Provided entries -

import Mathlib.Probability.Distributions.Gaussian.Multivariate
import Mathlib.Analysis.InnerProductSpace.Adjoint
import HarnessLib

/-!
# Coordinate permutations preserving the covariance preserve the multivariate Gaussian

`Literature/Probability/Distributions/`; a companion of
`Literature/Probability/LatticeModels/LocalPerturbation{Gaussian,Positivity}.lean`: the `μ`-preserving
map `Θ` required by `pertZ_re_pos_of_reflection` (positivity of the perturbed partition function for
reflection-symmetric data), for Gaussian references.  For Mathlib's multivariate Gaussian
`N(m, S)` on `EuclideanSpace ℝ ι` and a permutation `σ` of the coordinates with
`S (σ a) (σ b) = S a b` (and `m ∘ σ = m`):

* `reindexL σ` — the reindexing isometry `z ↦ z ∘ σ⁻¹` as a continuous linear map, with
  `reindexL_apply : reindexL σ z i = z (σ⁻¹ i)` and adjoint `reindexL σ⁻¹`;
* `covarianceBilin_map_reindexL`: the covariance form of `N(m,S).map (reindexL σ)` is that of `N(m,S)`;
* `map_reindexL_multivariateGaussian`: **`N(m,S).map (reindexL σ) = N(m,S)`** (two Gaussian measures
  with the same mean and covariance form coincide, Mathlib's `IsGaussian.ext`);
* `measurePreserving_reindexL_multivariateGaussian`: the reindexing is measure preserving — e.g. the
  time reflection of a space-time torus acting on a Gaussian field with a reflection-invariant
  covariance (Glimm–Jaffe, *Quantum Physics*, §6.2, in finite dimensions).

Everything is proved. [folklore]
-/

noncomputable section

open _root_.MeasureTheory _root_.ProbabilityTheory Finset
open scoped BigOperators Matrix

namespace Literature.Probability.Distributions

variable {ι : Type*} [Fintype ι] [DecidableEq ι]

/-- The reindexing isometry `z ↦ z ∘ σ⁻¹` of `EuclideanSpace ℝ ι`, as a continuous linear map.
[folklore] -/
abbrev reindexL (σ : ι ≃ ι) : EuclideanSpace ℝ ι →L[ℝ] EuclideanSpace ℝ ι :=
  (LinearIsometryEquiv.piLpCongrLeft 2 ℝ ℝ σ : EuclideanSpace ℝ ι →L[ℝ] EuclideanSpace ℝ ι)

omit [DecidableEq ι] in
/-- Coordinates of the reindexed vector: `(reindexL σ z) i = z (σ⁻¹ i)`. [folklore] -/
theorem reindexL_apply (σ : ι ≃ ι) (z : EuclideanSpace ℝ ι) (i : ι) :
    reindexL σ z i = z (σ.symm i) := by
  simp [reindexL, LinearIsometryEquiv.piLpCongrLeft_apply, Equiv.piCongrLeft'_apply]

omit [DecidableEq ι] in
/-- The adjoint of the reindexing isometry is the inverse reindexing. [folklore] -/
theorem adjoint_reindexL (σ : ι ≃ ι) : (reindexL σ).adjoint = reindexL σ.symm := by
  rw [reindexL, LinearIsometryEquiv.adjoint_eq_symm, LinearIsometryEquiv.piLpCongrLeft_symm]

omit [DecidableEq ι] in
/-- The dot product with `S` is invariant under a permutation preserving `S`. [folklore] -/
theorem dotProduct_mulVec_reindex {S : Matrix ι ι ℝ} (σ : ι ≃ ι)
    (hσ : ∀ a b, S (σ a) (σ b) = S a b) (x y : ι → ℝ) :
    (fun i => x (σ i)) ⬝ᵥ S *ᵥ (fun i => y (σ i)) = x ⬝ᵥ S *ᵥ y := by
  simp only [dotProduct, Matrix.mulVec]
  rw [← Equiv.sum_comp σ (fun a => x a * ∑ b, S a b * y b)]
  refine Finset.sum_congr rfl fun a _ => ?_
  congr 1
  rw [← Equiv.sum_comp σ (fun b => S (σ a) b * y b)]
  exact Finset.sum_congr rfl fun b _ => by rw [hσ]

/-- **The covariance form is invariant**: for `S` positive semidefinite with `S (σ a) (σ b) = S a b`,
`covarianceBilin (N(m,S).map (reindexL σ)) = covarianceBilin N(m,S)`. [folklore] -/
theorem covarianceBilin_map_reindexL {S : Matrix ι ι ℝ} (hS : S.PosSemidef) (m : EuclideanSpace ℝ ι)
    (σ : ι ≃ ι) (hσ : ∀ a b, S (σ a) (σ b) = S a b) :
    covarianceBilin ((multivariateGaussian m S).map (reindexL σ)) =
      covarianceBilin (multivariateGaussian m S) := by
  ext x y
  rw [covarianceBilin_map IsGaussian.memLp_two_id, adjoint_reindexL,
    covarianceBilin_multivariateGaussian hS, covarianceBilin_multivariateGaussian hS]
  have hx : (⇑(reindexL σ.symm x) : ι → ℝ) = fun i => x (σ i) := by
    funext i; rw [reindexL_apply]; simp
  have hy : (⇑(reindexL σ.symm y) : ι → ℝ) = fun i => y (σ i) := by
    funext i; rw [reindexL_apply]; simp
  rw [hx, hy]
  exact dotProduct_mulVec_reindex σ hσ _ _

/-- **A coordinate permutation preserving the mean and the covariance preserves `N(m,S)`**:
`N(m,S).map (reindexL σ) = N(m,S)`. [folklore] -/
theorem map_reindexL_multivariateGaussian {S : Matrix ι ι ℝ} (hS : S.PosSemidef)
    (m : EuclideanSpace ℝ ι) (σ : ι ≃ ι) (hσ : ∀ a b, S (σ a) (σ b) = S a b)
    (hm : reindexL σ m = m) :
    (multivariateGaussian m S).map (reindexL σ) = multivariateGaussian m S := by
  refine IsGaussian.ext ?_ (covarianceBilin_map_reindexL hS m σ hσ)
  show ∫ x, id x ∂_ = ∫ x, id x ∂_
  simp only [id]
  rw [ContinuousLinearMap.integral_id_map IsGaussian.integrable_id, integral_id_multivariateGaussian]
  exact hm

/-- The centred case: `N(0,S).map (reindexL σ) = N(0,S)` when `S (σ a) (σ b) = S a b`. [folklore] -/
theorem map_reindexL_multivariateGaussian_zero {S : Matrix ι ι ℝ} (hS : S.PosSemidef) (σ : ι ≃ ι)
    (hσ : ∀ a b, S (σ a) (σ b) = S a b) :
    (multivariateGaussian 0 S).map (reindexL σ) = multivariateGaussian 0 S :=
  map_reindexL_multivariateGaussian hS 0 σ hσ (map_zero _)

/-- **The reindexing is measure preserving** for `N(0,S)` with `S (σ a) (σ b) = S a b` — the input
`MeasurePreserving Θ μ μ` of `pertZ_re_pos_of_reflection` for Gaussian references. [folklore] -/
theorem measurePreserving_reindexL_multivariateGaussian {S : Matrix ι ι ℝ} (hS : S.PosSemidef)
    (σ : ι ≃ ι) (hσ : ∀ a b, S (σ a) (σ b) = S a b) :
    MeasurePreserving (reindexL σ) (multivariateGaussian 0 S) (multivariateGaussian 0 S) :=
  ⟨(reindexL σ).continuous.measurable, map_reindexL_multivariateGaussian_zero hS σ hσ⟩

end Literature.Probability.Distributions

Task brief - All of the lines above need to be given again exactly.

Solution below -
import Mathlib.Probability.Distributions.Gaussian.Multivariate
import Mathlib.Analysis.InnerProductSpace.Adjoint
import HarnessLib

/-!
# Coordinate permutations preserving the covariance preserve the multivariate Gaussian

`Literature/Probability/Distributions/`; a companion of
`Literature/Probability/LatticeModels/LocalPerturbation{Gaussian,Positivity}.lean`: the `μ`-preserving
map `Θ` required by `pertZ_re_pos_of_reflection` (positivity of the perturbed partition function for
reflection-symmetric data), for Gaussian references.  For Mathlib's multivariate Gaussian
`N(m, S)` on `EuclideanSpace ℝ ι` and a permutation `σ` of the coordinates with
`S (σ a) (σ b) = S a b` (and `m ∘ σ = m`):

* `reindexL σ` — the reindexing isometry `z ↦ z ∘ σ⁻¹` as a continuous linear map, with
  `reindexL_apply : reindexL σ z i = z (σ⁻¹ i)` and adjoint `reindexL σ⁻¹`;
* `covarianceBilin_map_reindexL`: the covariance form of `N(m,S).map (reindexL σ)` is that of `N(m,S)`;
* `map_reindexL_multivariateGaussian`: **`N(m,S).map (reindexL σ) = N(m,S)`** (two Gaussian measures
  with the same mean and covariance form coincide, Mathlib's `IsGaussian.ext`);
* `measurePreserving_reindexL_multivariateGaussian`: the reindexing is measure preserving — e.g. the
  time reflection of a space-time torus acting on a Gaussian field with a reflection-invariant
  covariance (Glimm–Jaffe, *Quantum Physics*, §6.2, in finite dimensions).

Everything is proved. [folklore]
-/

noncomputable section

open _root_.MeasureTheory _root_.ProbabilityTheory Finset
open scoped BigOperators Matrix

namespace Literature.Probability.Distributions

variable {ι : Type*} [Fintype ι] [DecidableEq ι]

/-- The reindexing isometry `z ↦ z ∘ σ⁻¹` of `EuclideanSpace ℝ ι`, as a continuous linear map.
[folklore] -/
abbrev reindexL (σ : ι ≃ ι) : EuclideanSpace ℝ ι →L[ℝ] EuclideanSpace ℝ ι :=
  (LinearIsometryEquiv.piLpCongrLeft 2 ℝ ℝ σ : EuclideanSpace ℝ ι →L[ℝ] EuclideanSpace ℝ ι)

omit [DecidableEq ι] in
/-- Coordinates of the reindexed vector: `(reindexL σ z) i = z (σ⁻¹ i)`. [folklore] -/
theorem reindexL_apply (σ : ι ≃ ι) (z : EuclideanSpace ℝ ι) (i : ι) :
    reindexL σ z i = z (σ.symm i) := by
  simp [reindexL, LinearIsometryEquiv.piLpCongrLeft_apply, Equiv.piCongrLeft'_apply]

omit [DecidableEq ι] in
/-- The adjoint of the reindexing isometry is the inverse reindexing. [folklore] -/
theorem adjoint_reindexL (σ : ι ≃ ι) : (reindexL σ).adjoint = reindexL σ.symm := by
  rw [reindexL, LinearIsometryEquiv.adjoint_eq_symm, LinearIsometryEquiv.piLpCongrLeft_symm]

omit [DecidableEq ι] in
/-- The dot product with `S` is invariant under a permutation preserving `S`. [folklore] -/
theorem dotProduct_mulVec_reindex {S : Matrix ι ι ℝ} (σ : ι ≃ ι)
    (hσ : ∀ a b, S (σ a) (σ b) = S a b) (x y : ι → ℝ) :
    (fun i => x (σ i)) ⬝ᵥ S *ᵥ (fun i => y (σ i)) = x ⬝ᵥ S *ᵥ y := by
  simp only [dotProduct, Matrix.mulVec]
  rw [← Equiv.sum_comp σ (fun a => x a * ∑ b, S a b * y b)]
  refine Finset.sum_congr rfl fun a _ => ?_
  congr 1
  rw [← Equiv.sum_comp σ (fun b => S (σ a) b * y b)]
  exact Finset.sum_congr rfl fun b _ => by rw [hσ]

/-- **The covariance form is invariant**: for `S` positive semidefinite with `S (σ a) (σ b) = S a b`,
`covarianceBilin (N(m,S).map (reindexL σ)) = covarianceBilin N(m,S)`. [folklore] -/
theorem covarianceBilin_map_reindexL {S : Matrix ι ι ℝ} (hS : S.PosSemidef) (m : EuclideanSpace ℝ ι)
    (σ : ι ≃ ι) (hσ : ∀ a b, S (σ a) (σ b) = S a b) :
    covarianceBilin ((multivariateGaussian m S).map (reindexL σ)) =
      covarianceBilin (multivariateGaussian m S) := by
  ext x y
  rw [covarianceBilin_map IsGaussian.memLp_two_id, adjoint_reindexL,
    covarianceBilin_multivariateGaussian hS, covarianceBilin_multivariateGaussian hS]
  have hx : (⇑(reindexL σ.symm x) : ι → ℝ) = fun i => x (σ i) := by
    funext i; rw [reindexL_apply]; simp
  have hy : (⇑(reindexL σ.symm y) : ι → ℝ) = fun i => y (σ i) := by
    funext i; rw [reindexL_apply]; simp
  rw [hx, hy]
  exact dotProduct_mulVec_reindex σ hσ _ _

/-- **A coordinate permutation preserving the mean and the covariance preserves `N(m,S)`**:
`N(m,S).map (reindexL σ) = N(m,S)`. [folklore] -/
theorem map_reindexL_multivariateGaussian {S : Matrix ι ι ℝ} (hS : S.PosSemidef)
    (m : EuclideanSpace ℝ ι) (σ : ι ≃ ι) (hσ : ∀ a b, S (σ a) (σ b) = S a b)
    (hm : reindexL σ m = m) :
    (multivariateGaussian m S).map (reindexL σ) = multivariateGaussian m S := by
  refine IsGaussian.ext ?_ (covarianceBilin_map_reindexL hS m σ hσ)
  show ∫ x, id x ∂_ = ∫ x, id x ∂_
  simp only [id]
  rw [ContinuousLinearMap.integral_id_map IsGaussian.integrable_id, integral_id_multivariateGaussian]
  exact hm

/-- The centred case: `N(0,S).map (reindexL σ) = N(0,S)` when `S (σ a) (σ b) = S a b`. [folklore] -/
theorem map_reindexL_multivariateGaussian_zero {S : Matrix ι ι ℝ} (hS : S.PosSemidef) (σ : ι ≃ ι)
    (hσ : ∀ a b, S (σ a) (σ b) = S a b) :
    (multivariateGaussian 0 S).map (reindexL σ) = multivariateGaussian 0 S :=
  map_reindexL_multivariateGaussian hS 0 σ hσ (map_zero _)

/-- **The reindexing is measure preserving** for `N(0,S)` with `S (σ a) (σ b) = S a b` — the input
`MeasurePreserving Θ μ μ` of `pertZ_re_pos_of_reflection` for Gaussian references. [folklore] -/
theorem measurePreserving_reindexL_multivariateGaussian {S : Matrix ι ι ℝ} (hS : S.PosSemidef)
    (σ : ι ≃ ι) (hσ : ∀ a b, S (σ a) (σ b) = S a b) :
    MeasurePreserving (reindexL σ) (multivariateGaussian 0 S) (multivariateGaussian 0 S) :=
  ⟨(reindexL σ).continuous.measurable, map_reindexL_multivariateGaussian_zero hS σ hσ⟩

end Literature.Probability.Distributions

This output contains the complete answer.